THIBIERGE Stéphane


I wish to base myself on the definition of transference which Lacan gave in his seminar entitled The four fundamental concepts of Psycho-analysis, which is a sort of introduction to psycho-analysis : more precisely, it reopens a field which - in Lacan's own words - "by essence loses itself". In 1964, Lacan was addressing a new audience - mostly philosophers or people who had studied philosophie - and he had good reasons to believe that the field that had been opened by Freud had been closed after him (one of those reasons being that he had just been forbidden to teach).
Such is the context in which transference is defines as "actualizing the reality of the inconscious". And Lacan adds : the reality of the freudien unconscious requires what is consubstantial with it - sexuality - to be taken into consideration. The reality of the unconscious necessarily reflects the sexual reality. Note that this premise cannot be bypassed if one is to distinguish between the handling of transference in psycho-analysis, and suggestion as is often applied to questionable purposes in the fields of politics, teaching or medecine.
To some people, Lacan's definition came like a bomb-shell because he saw both the concept of transference and the reality it actualizes in an entirely new light.
Let us first consider transference as an "actualization". Any act implies responsability, hence taking risks, since no action can be completely guaranteed. Then, what is actualized? The reality of the unconscious, that is of the very thing that totally alters our perception of reality.
In our tradition, reality is seen as liable to become objective, conceptualized knowledge, which the subject, believing in such a thing as completeness of knowledge and self-completeness, may imagine to be his own.
Transference is an act that questions such reality. What new light is here shed by psychoanalysis? Psycho-analysis shows the unconscious and its productions, their repetition and insistence, but it mainly shows that such repetition, such productions are directed. The knowledge involved is not self-contained because it is directed to another place - the place of the Other, as Lacan puts it. What is more, the subject does not pre-exist the process : on the contrary, the process is what brings him into existence. The subject is represented, so insists Lacan, by a signifier to another signifier, and what represents the subject originates in the place of the Other. This theory, though well-known, is still accepted with great difficulty. Although it is indeed the very foundation of both the concept and practice of transference in psychoanalysis, it is regularly distorted, and the subject is believed to pre-exist transference when, in very deed, he is direct consequence of it.
The split within knowledge, which is a constituent of the subject, the fact that knowledge can never be universal, the fact that any recognition of sameness is a lure, the necessary reference to the Other, all those represent what the analyst maintains open by virtue of his actual presence.

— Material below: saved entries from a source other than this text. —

/-! ### Consequences: Statement 5 of the divisor-pairing storey, unconditionally -/

/-- **`∑_{n ≤ x} τ(g(n)) = 2 A_g x log x + 2 N_g(x) + O_g(x)`, unconditionally.**  For
`g ∈ ℤ[X]` irreducible of positive degree with `n² ≤ |g(n)|` for `n ≥ 1`:
`|∑_{n ≤ x} τ(g(n)) − 2 N_g(x) − 2 A_g x log x| ≤ C x` for `x ≥ 2`, where
`N_g(x) = polyLocatedRootCount g x`. [this work] -/
theorem exists_abs_polyDivisorSum_sub_located_sub_log_le_uncond {g : ℤ[X]}
    (hirr : Irreducible g) (hdeg : 0 < g.natDegree)
    (hsq : ∀ n : ℕ, 1 ≤ n → n * n ≤ (g.eval (n : ℤ)).natAbs) :
    ∃ C : ℝ, ∀ x : ℕ, 2 ≤ x →
      |(polyDivisorSum g x : ℝ) - 2 * (polyLocatedRootCount g x : ℝ) -
          2 * rootLevelConst g * (x : ℝ) * Real.log x| ≤ C * x := by
  obtain ⟨K, hK⟩ := exists_abs_polySmallLevel_sub_log_le hirr hdeg
  exact exists_abs_polyDivisorSum_sub_located_sub_log_le hirr hdeg hsq
    (A := rootLevelConst g) (K := K) fun x hx => hK x (by omega)

/-- **The cubic `X³ + 2`**: `|∑_{n ≤ x} τ(n³+2) − 2 N(x) − 2 A x log x| ≤ B x` for `x ≥ 2`, with
`A = rootLevelConst (X³+2)` and `N(x)` the located-root count — the entire asymptotic problem for
`∑ τ(n³+2)` sits in `N(x)`. [this work] -/
theorem exists_abs_polyDivisorSum_cubic_sub_log_le :
    ∃ B : ℝ, ∀ x : ℕ, 2 ≤ x →
      |(polyDivisorSum (X ^ 3 + C 2) x : ℝ) - 2 * (polyLocatedRootCount (X ^ 3 + C 2) x : ℝ) -
          2 * rootLevelConst (X ^ 3 + C 2 : ℤ[X]) * (x : ℝ) * Real.log x| ≤ B * x :=
  exists_abs_polyDivisorSum_sub_located_sub_log_le_uncond
    Literature.NumberTheory.Sieve.LargestPrimeFactorCubic.irreducible_X_pow_three_add_two
    (by rw [natDegree_X_pow_add_C]; norm_num) sq_le_natAbs_eval_cubic

end Summit.Parity.BatemanHorn.Theorems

That is where sexuality is referred to, because the sexual reality is indeed what gives the psycho-analytical concepts of the unconscious and transference their objective basis. It is precisely because Lacan took the sexual reality into consideration that he was able to maintain that in transference the function of desire is primarily to be located by the analyst, who opens it and keeps it open.
The split within knowledge which appears in transference carries with it some irretrievable loss which is in very deed actualized by transference : there appears a hole within knowledge, the very hole in which speech originates. What is that lack a sign of ? It shows that it is both logically and actually impossible to consider knowledge as a finite whole, to guarantee an identity with sameness. What one faces is an irreductible difference, an otherness that is ultimately connected with the lack inherent in sex and desire.
It is impossible, says Lacan, to know everything about sex, while sex and the enigma it gives rise to are precisely the origin of any knowledge man may have. The fact that it is impossble to know everything about sex creates the hole in reality : because it is sexual reality, it then becomes unbearable - which means that no knowledge in the classic sense of the term, no knowledge that could ne recognized by conscience can account for it.
The loss that sex necessarily binds up with knowledge is precisely what the Freudian unconscious reveals as the object of the drive : though an object which cannot be grasped and which is devoid of meaning, it is spoken and acted, and Lacan terms it "objet petit a". But, says Lacan, though psycho-analysis may give reprsentation to that loss which is inherent in sexual reality, it does not follow that it is taken into account : on the contrary, it is a source of obscurantism in official knowledge.
That is precisely what is at stake with tranference and the opening it creates : any knowledge which is going on, including psycho-analytical knowledge, has a tendency to throw out everything which is the spring of a possible truth. In psycho-analytical practice, such a spring is the acknowledgement of the consequences of objet petit a. That is what allows knowledge to be split, at the cost of a loss. We are aware of the fact that, when knowledge and transference are dissociated, such loss can easily be exorcised by recourse to a form of behaviour involving exclusion - and there lies our responsability.